Beyond showing spectrally and regionally specific responses corresponding to predictions and PEs, our results indicate that these responses are strongly modulated by their task relevance. Although this context sensitivity of prediction and PE signalling could be explained by an active inhibition of irrelevant features [57], recent evidence suggests that distractor suppression is less flexible than target facilitation [58], making it an unlikely explanation of the effects found in our relatively dynamic task. Alternatively, enhanced signalling of predictions and PEs relevant for the current context might reflect attentional prioritization (increased precision; cf. [48]) of the relevant (i.e., salient, uncertainty reducing) cue features and corresponding target features. This interpretation is consistent with recent evidence suggesting that relevant predictive cues attract gaze ([59]; but see [60] for evidence that stimulus regularity itself does not have to be salient), show enhanced working memory maintenance [61] and are judged more positively by viewers [62]. It is worth noting that, to ensure that the neural signalling of predictions and PEs (and its modulation by task relevance) is not mediated by nonspecific effects of attentional capture such as pupil size [38,63], we treated pupil size as a nuisance regressor in the analysis of TF responses. Thus, the observed neural effects were specifically related to the magnitude of predictions and PEs.

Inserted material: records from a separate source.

import Mathlib
import Summits.ValiantsHypothesis.ValiantsHypothesis.Theorems.ValuativeGCTValuativeFlipGradedBottomRank
import Summits.ValiantsHypothesis.ValiantsHypothesis.Theorems.ValuativeGCTValuativeFlipSlidingWindows
import Summits.ValiantsHypothesis.ValiantsHypothesis.Theorems.ValuativeGCTValuativeFlipStrataRankR
import Summits.ValiantsHypothesis.ValiantsHypothesis.Theorems.ValuativeGCTValuativeFlipStrataRankL
import Summits.ValiantsHypothesis.ValiantsHypothesis.Theorems.ValuativeGCTValuativeFlipCyclicContinuant

/-!
# The explicit configuration and the bottoms of the pure products (crux `ValuativeGCT.ValuativeFlip`, stub `stub_fourRowPencilRank`)

P3 of the cyclic-tridiagonal architecture for hypothesis `H` of
`fourRowPencilRank_of_pencilCertificate` (`Cruxes/ValuativeFlip/AxisK9G1a2CyclicTridiagonal.md` §4).
The EXPLICIT CONFIGURATION of linear forms in `y₀, …, y₃` attached to `α γ : ZMod n → K`:

  loops `exL γ r = y₂ - γ_r y₃`, clockwise forms `exM α r = y₀ - α_r y₁`,
  counter-clockwise forms `exM' α r = exM α (r+1)`.

Grade by the weight `bw = (1,1,0,0)` (degree in `y₀, y₁`).  Then `exL` has weight `0`, `exM, exM'`
weight `1`, the weight-`0` component of a continuant is the product of its loops
(`bw_whc_kont : (kont …) _0 = swW γ 2 3 L a`), and the bottoms (lowest weight components) of the
multiplied pure products are the stratum generators of files `…StrataRankR/L`:

* `genR α γ e (q, o, t) = y_{2+t} · (Tw q e | Sw q e)` (`o = 0 | 1`) has no component of weight `< e`
  and weight-`e` component `srGen α γ e (n-1-e) (q, o, t)` (`bw_whc_genR`, `bw_whc_genR_eq_zero`);
* `genL α γ e (q, o, t) = y_t · (Tw q e | Sw q e)` has no component of weight `< e+1` and
  weight-`(e+1)` component `slGen α γ e (n-1-e) (q, o, t)` (`bw_whc_genL`, `bw_whc_genL_eq_zero`).

[this crux]
-/

set_option linter.dupNamespace false

namespace Summit.ValiantsHypothesis.ValiantsHypothesis.Theorems.ValuativeFlip

open MvPolynomial
open scoped BigOperators

noncomputable section

section config

variable {K : Type*} [Field K] {n : ℕ}

/-- The weight `(1,1,0,0)`: degree in the clockwise variables `y₀, y₁`. [this crux] -/
def bw : Fin 4 → ℕ := fun t => if (t : ℕ) < 2 then 1 else 0

/-- The loops `l_r = y₂ - γ_r y₃` of the explicit configuration. [this crux] -/
def exL (γ : ZMod n → K) (r : ZMod n) : MvPolynomial (Fin 4) K := X 2 - C (γ r) * X 3

/-- The clockwise forms `m_r = y₀ - α_r y₁` of the explicit configuration. [this crux] -/
def exM (α : ZMod n → K) (r : ZMod n) : MvPolynomial (Fin 4) K := X 0 - C (α r) * X 1

/-- The counter-clockwise forms `m'_r = m_{r+1}` of the explicit configuration. [this crux] -/
def exM' (α : ZMod n → K) (r : ZMod n) : MvPolynomial (Fin 4) K := exM α (r + 1)

/-- The Right-multiplied pure products `y_{2+t} · Tw q e` (`o = 0`) and `y_{2+t} · Sw q e` (`o = 1`).
[this crux] -/
def genR (α γ : ZMod n → K) (e : ℕ) (i : ZMod n × Fin 2 × Fin 2) : MvPolynomial (Fin 4) K :=
  srMul i.2.2 * (if i.2.1 = 0 then Tw (exL γ) (exM α) (exM' α) i.1 e
    else Sw (exL γ) (exM α) (exM' α) i.1 e)

/-- The Left-multiplied pure products `y_t · Tw q e` (`o = 0`) and `y_t · Sw q e` (`o = 1`).
[this crux] -/
def genL (α γ : ZMod n → K) (e : ℕ) (i : ZMod n × Fin 2 × Fin 2) : MvPolynomial (Fin 4) K :=
  slMul i.2.2 * (if i.2.1 = 0 then Tw (exL γ) (exM α) (exM' α) i.1 e
    else Sw (exL γ) (exM α) (exM' α) i.1 e)

end config

section bottoms

variable {K : Type*} [Field K] {n : ℕ} (α γ : ZMod n → K)

/-- `bw 0 = 1`. -/
@[simp] theorem bw_zero : bw 0 = 1 := rfl

/-- `bw 1 = 1`. -/
@[simp] theorem bw_one : bw 1 = 1 := rfl

/-- `bw 2 = 0`. -/
@[simp] theorem bw_two : bw 2 = 0 := rfl

/-- `bw 3 = 0`. -/
@[simp] theorem bw_three : bw 3 = 0 := rfl

/-- `l_r` has weight `0`. -/
theorem bw_exL (r : ZMod n) : IsWeightedHomogeneous bw (exL γ r) 0 := by
  unfold exL
  refine (weightedHomogeneousSubmodule K bw 0).sub_mem ?_ ?_
  · simpa using isWeightedHomogeneous_X K bw (2 : Fin 4)
  · simpa using (isWeightedHomogeneous_C bw (γ r)).mul (isWeightedHomogeneous_X K bw (3 : Fin 4))

/-- `m_r` has weight `1`. -/
theorem bw_exM (r : ZMod n) : IsWeightedHomogeneous bw (exM α r) 1 := by
  unfold exM
  refine (weightedHomogeneousSubmodule K bw 1).sub_mem ?_ ?_
  · simpa using isWeightedHomogeneous_X K bw (0 : Fin 4)
  · simpa using (isWeightedHomogeneous_C bw (α r)).mul (isWeightedHomogeneous_X K bw (1 : Fin 4))

/-- `m'_r` has weight `1`. -/
theorem bw_exM' (r : ZMod n) : IsWeightedHomogeneous bw (exM' α r) 1 := bw_exM α (r + 1)

/-- `y_{2+t}` has weight `0`. -/
theorem bw_srMul (t : Fin 2) : IsWeightedHomogeneous bw (srMul t : MvPolynomial (Fin 4) K) 0 := by
  unfold srMul
  split_ifs
  · simpa using isWeightedHomogeneous_X K bw (2 : Fin 4)
  · simpa using isWeightedHomogeneous_X K bw (3 : Fin 4)

/-- `y_t` (`t = 0, 1`) has weight `1`. -/
theorem bw_slMul (t : Fin 2) : IsWeightedHomogeneous bw (slMul t : MvPolynomial (Fin 4) K) 1 := by
  unfold slMul
  split_ifs
  · simpa using isWeightedHomogeneous_X K bw (0 : Fin 4)
  · simpa using isWeightedHomogeneous_X K bw (1 : Fin 4)

/-- A string of `e` forms of weight `1` has weight `e`. -/
theorem bw_cstr {m : ZMod n → MvPolynomial (Fin 4) K} (hm : ∀ r, IsWeightedHomogeneous bw (m r) 1)
    (a : ZMod n) (e : ℕ) : IsWeightedHomogeneous bw (cstr m a e) e := by
  unfold cstr
  have := IsWeightedHomogeneous.prod (Finset.range e) (fun s : ℕ => m (a + (s : ZMod n)))
    (fun _ => (1 : ℕ)) (w := bw) (fun s _ => hm _)
  simpa using this

/-- The strings of the explicit configuration are the window products of file `…SlidingWindows`:
`cstr (exM α) q e = swW α 0 1 e q`. -/
theorem cstr_exM (q : ZMod n) (e : ℕ) : cstr (exM α) q e = swW α 0 1 e q := by
  simp [cstr, swW, exM]

/-- `cstr (exM' α) (q+1) e = swW α 0 1 e (q+2)`. -/
theorem cstr_exM' (q : ZMod n) (e : ℕ) : cstr (exM' α) (q + 1) e = swW α 0 1 e (q + 2) := by
  simp only [cstr, swW, exM', exM]
  refine Finset.prod_congr rfl fun s _ => ?_
  rw [show q + 1 + (s : ZMod n) + 1 = q + 2 + (s : ZMod n) by ring]

/-- Right extension of a window product: `swW ρ i₀ i₁ (f+1) q = swW ρ i₀ i₁ f q · (X i₀ - ρ(q+f) X i₁)`. -/
theorem swW_succ_right {σ : Type*} (ρ : ZMod n → K) (i₀ i₁ : σ) (f : ℕ) (q : ZMod n) :
    swW ρ i₀ i₁ (f + 1) q = swW ρ i₀ i₁ f q * (X i₀ - C (ρ (q + (f : ZMod n))) * X i₁) := by
  simp [swW, Finset.prod_range_succ]

/-- **The weight-`0` component of a continuant is the product of its loops**:
`(kont (exL γ) m m' a L)_0 = swW γ 2 3 L a` whenever `m, m'` have weight `1`. [this crux] -/
theorem bw_whc_kont {m m' : ZMod n → MvPolynomial (Fin 4) K}
    (hm : ∀ r, IsWeightedHomogeneous bw (m r) 1) (hm' : ∀ r, IsWeightedHomogeneous bw (m' r) 1)
    (a : ZMod n) : ∀ L : ℕ,
    weightedHomogeneousComponent bw 0 (kont (exL γ) m m' a L) = swW γ 2 3 L a := by
  intro L
  induction L using Nat.twoStepInduction with
  | zero =>
    rw [kont_zero]
    simpa [swW] using (isWeightedHomogeneous_one K bw).weightedHomogeneousComponent_same
  | one =>
    rw [kont_one, (bw_exL γ a).weightedHomogeneousComponent_same]
    simp [swW, exL]
  | more L _ ih2 =>
    rw [kont_add_two, map_add, gbr_weightedHomogeneousComponent_mul_eq_mul bw (bw_exL γ _), ih2,
      gbr_weightedHomogeneousComponent_mul_eq_zero_of_lt bw ((hm _).mul (hm' _)) (by norm_num),
      add_zero, show L + 2 = (L + 1) + 1 from rfl, swW_succ_right γ 2 3 (L + 1) a, mul_comm]
    rfl

/-- Bottom of a clockwise pure product: `(Tw q e)_e = swW α 0 1 e q · swW γ 2 3 (n-1-e) (q+e+1)`. -/
theorem bw_whc_Tw (q : ZMod n) (e : ℕ) :
    weightedHomogeneousComponent bw e (Tw (exL γ) (exM α) (exM' α) q e) =
      swW α 0 1 e q * swW γ 2 3 (n - 1 - e) (q + ((e + 1 : ℕ) : ZMod n)) := by
  unfold Tw
  rw [gbr_weightedHomogeneousComponent_mul_eq_mul bw (bw_cstr (bw_exM α) q e),
    bw_whc_kont γ (bw_exM α) (bw_exM' α), cstr_exM]

/-- Bottom of a counter-clockwise pure product:
`(Sw q e)_e = swW α 0 1 e (q+2) · swW γ 2 3 (n-1-e) (q+e+1)`. -/
theorem bw_whc_Sw (q : ZMod n) (e : ℕ) :
    weightedHomogeneousComponent bw e (Sw (exL γ) (exM α) (exM' α) q e) =
      swW α 0 1 e (q + 2) * swW γ 2 3 (n - 1 - e) (q + ((e + 1 : ℕ) : ZMod n)) := by
  unfold Sw
  rw [gbr_weightedHomogeneousComponent_mul_eq_mul bw (bw_cstr (bw_exM' α) (q + 1) e),
    bw_whc_kont γ (bw_exM α) (bw_exM' α), cstr_exM']

/-- `Tw q e` has weight-`d` component `0` for `d < e`. -/
theorem bw_whc_Tw_eq_zero (q : ZMod n) {e d : ℕ} (hd : d < e) :
    weightedHomogeneousComponent bw d (Tw (exL γ) (exM α) (exM' α) q e) = 0 := by
  unfold Tw
  exact gbr_weightedHomogeneousComponent_mul_eq_zero_of_lt bw (bw_cstr (bw_exM α) q e) hd

/-- `Sw q e` has weight-`d` component `0` for `d < e`. -/
theorem bw_whc_Sw_eq_zero (q : ZMod n) {e d : ℕ} (hd : d < e) :
    weightedHomogeneousComponent bw d (Sw (exL γ) (exM α) (exM' α) q e) = 0 := by
  unfold Sw
  exact gbr_weightedHomogeneousComponent_mul_eq_zero_of_lt bw (bw_cstr (bw_exM' α) (q + 1) e) hd

/-- The pure product selected by `o`: `Tw` (`o = 0`) or `Sw` (`o = 1`); its bottom. -/
theorem bw_whc_TS (q : ZMod n) (e : ℕ) (o : Fin 2) :
    weightedHomogeneousComponent bw e
        (if o = 0 then Tw (exL γ) (exM α) (exM' α) q e else Sw (exL γ) (exM α) (exM' α) q e) =
      swW α 0 1 e (q + 2 * ((o : ℕ) : ZMod n)) * swW γ 2 3 (n - 1 - e) (q + ((e + 1 : ℕ) : ZMod n)) := by
  fin_cases o
  · simp [bw_whc_Tw]
  · simp [bw_whc_Sw]

/-- The selected pure product has no component of weight `d < e`. -/
theorem bw_whc_TS_eq_zero (q : ZMod n) {e d : ℕ} (hd : d < e) (o : Fin 2) :
    weightedHomogeneousComponent bw d
        (if o = 0 then Tw (exL γ) (exM α) (exM' α) q e else Sw (exL γ) (exM α) (exM' α) q e) = 0 := by
  split_ifs
  · exact bw_whc_Tw_eq_zero α γ q hd
  · exact bw_whc_Sw_eq_zero α γ q hd

/-- A weight-`a` factor shifts components: `(p · r)_{a+d} = p · r_d` for `p` of weight `a`.
[folklore] -/
theorem bw_whc_mul_shift {p r : MvPolynomial (Fin 4) K} {a d : ℕ} (hp : IsWeightedHomogeneous bw p a) :
    weightedHomogeneousComponent bw (a + d) (p * r) = p * weightedHomogeneousComponent bw d r := by
  classical
  ext mo
  rw [coeff_weightedHomogeneousComponent, coeff_mul, coeff_mul]
  split_ifs with hmo
  · refine Finset.sum_congr rfl fun x hx => ?_
    rw [coeff_weightedHomogeneousComponent]
    by_cases hx1 : coeff x.1 p = 0
    · rw [hx1, zero_mul, zero_mul]
    · have hw1 : Finsupp.weight bw x.1 = a := hp hx1
      have hsum : x.1 + x.2 = mo := Finset.HasAntidiagonal.mem_antidiagonal.mp hx
      have hw2 : Finsupp.weight bw x.2 = d := by
        have := congrArg (Finsupp.weight bw) hsum
        rw [map_add, hw1, hmo] at this
        omega
      rw [if_pos hw2]
  · symm
    refine Finset.sum_eq_zero fun x hx => ?_
    rw [coeff_weightedHomogeneousComponent]
    by_cases hx1 : coeff x.1 p = 0
    · rw [hx1, zero_mul]
    · have hw1 : Finsupp.weight bw x.1 = a := hp hx1
      have hsum : x.1 + x.2 = mo := Finset.HasAntidiagonal.mem_antidiagonal.mp hx
      rw [if_neg, mul_zero]
      intro hw2
      apply hmo
      have := congrArg (Finsupp.weight bw) hsum
      rw [map_add, hw1, hw2] at this
      exact this.symm

/-- Below the shifted bottom everything vanishes: for `p` of weight `a` and `r` with no components
below `d`, `(p · r)_{d'} = 0` for `d' < a + d`. [folklore] -/
theorem bw_whc_mul_shift_eq_zero {p r : MvPolynomial (Fin 4) K} {a d d' : ℕ}
    (hp : IsWeightedHomogeneous bw p a)
    (hr : ∀ d'' < d, weightedHomogeneousComponent bw d'' r = 0) (hd' : d' < a + d) :
    weightedHomogeneousComponent bw d' (p * r) = 0 := by
  classical
  ext mo
  rw [coeff_weightedHomogeneousComponent, coeff_zero]
  split_ifs with hmo
  · rw [coeff_mul]
    refine Finset.sum_eq_zero fun x hx => ?_
    by_cases hx1 : coeff x.1 p = 0
    · rw [hx1, zero_mul]
    · have hw1 : Finsupp.weight bw x.1 = a := hp hx1
      have hsum : x.1 + x.2 = mo := Finset.HasAntidiagonal.mem_antidiagonal.mp hx
      have hw2 : Finsupp.weight bw x.2 < d := by
        have := congrArg (Finsupp.weight bw) hsum
        rw [map_add, hw1, hmo] at this
        omega
      have hz := hr _ hw2
      have : coeff x.2 (weightedHomogeneousComponent bw (Finsupp.weight bw x.2) r) = 0 := by
        rw [hz, coeff_zero]
      rw [coeff_weightedHomogeneousComponent, if_pos rfl] at this
      rw [this, mul_zero]
  · rfl

/-- **Bottom of a Right-multiplied pure product** = the Right stratum generator. [this crux] -/
theorem bw_whc_genR (e : ℕ) (i : ZMod n × Fin 2 × Fin 2) :
    weightedHomogeneousComponent bw e (genR α γ e i) = srGen α γ e (n - 1 - e) i := by
  unfold genR srGen
  have h := bw_whc_mul_shift (bw_srMul (K := K) i.2.2) (d := e)
    (r := if i.2.1 = 0 then Tw (exL γ) (exM α) (exM' α) i.1 e else Sw (exL γ) (exM α) (exM' α) i.1 e)
  rw [zero_add] at h
  rw [h, bw_whc_TS]
  ring

/-- A Right-multiplied pure product has no component of weight `d < e`. [this crux] -/
theorem bw_whc_genR_eq_zero {e d : ℕ} (hd : d < e) (i : ZMod n × Fin 2 × Fin 2) :
    weightedHomogeneousComponent bw d (genR α γ e i) = 0 := by
  unfold genR
  exact bw_whc_mul_shift_eq_zero (bw_srMul (K := K) i.2.2)
    (fun d' hd' => bw_whc_TS_eq_zero α γ i.1 hd' i.2.1) (by omega)

/-- **Bottom of a Left-multiplied pure product** = the Left stratum generator. [this crux] -/
theorem bw_whc_genL (e : ℕ) (i : ZMod n × Fin 2 × Fin 2) :
    weightedHomogeneousComponent bw (e + 1) (genL α γ e i) = slGen α γ e (n - 1 - e) i := by
  unfold genL slGen
  have h := bw_whc_mul_shift (bw_slMul (K := K) i.2.2) (d := e)
    (r := if i.2.1 = 0 then Tw (exL γ) (exM α) (exM' α) i.1 e else Sw (exL γ) (exM α) (exM' α) i.1 e)
  rw [add_comm] at h
  rw [h, bw_whc_TS]
  ring

/-- A Left-multiplied pure product has no component of weight `d < e + 1`. [this crux] -/
theorem bw_whc_genL_eq_zero {e d : ℕ} (hd : d < e + 1) (i : ZMod n × Fin 2 × Fin 2) :
    weightedHomogeneousComponent bw d (genL α γ e i) = 0 := by
  unfold genL
  exact bw_whc_mul_shift_eq_zero (bw_slMul (K := K) i.2.2)
    (fun d' hd' => bw_whc_TS_eq_zero α γ i.1 hd' i.2.1) (by omega)

end bottoms

end

end Summit.ValiantsHypothesis.ValiantsHypothesis.Theorems.ValuativeFlip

Although the interactive effects of cue validity and task relevance on behavioural and neural responses likely reflect that our participants deployed cue-based predictions to prioritize the contextually relevant visual target features, the same cues could have arguably been used to predict the most likely correct motor response. Although our task was not designed to specifically dissociate cue-target and cue-response mappings, we think that this is an unlikely scenario. First, because in both tasks feedback was given only at a block level and not at a single-trial level, it is unlikely that participants would show an effect of cue validity (interactive with contextual relevance) by learning the cue-response mapping alone. In other words, highly predictive and nonpredictive segments of the experiment could not be differentiated without the participants responding to the visual targets. Thus, our behavioural findings are unlikely to be due to participants dynamically updating their cue-to-response mapping on a trial-by-trial basis. Furthermore, in analysing the neural responses, possible confounds due to motor preparation were controlled for by using convolution modelling instead of more conventional TF analyses of epoched data. Specifically, a parametric regressor coding for which button was pressed in a given trial was included in each participant’s convolution model design matrix, effectively removing the effect of lateralised button press preparation up to 250 ms prior to motor response (i.e., overlapping with the latency of the observed neural correlates of PE processing).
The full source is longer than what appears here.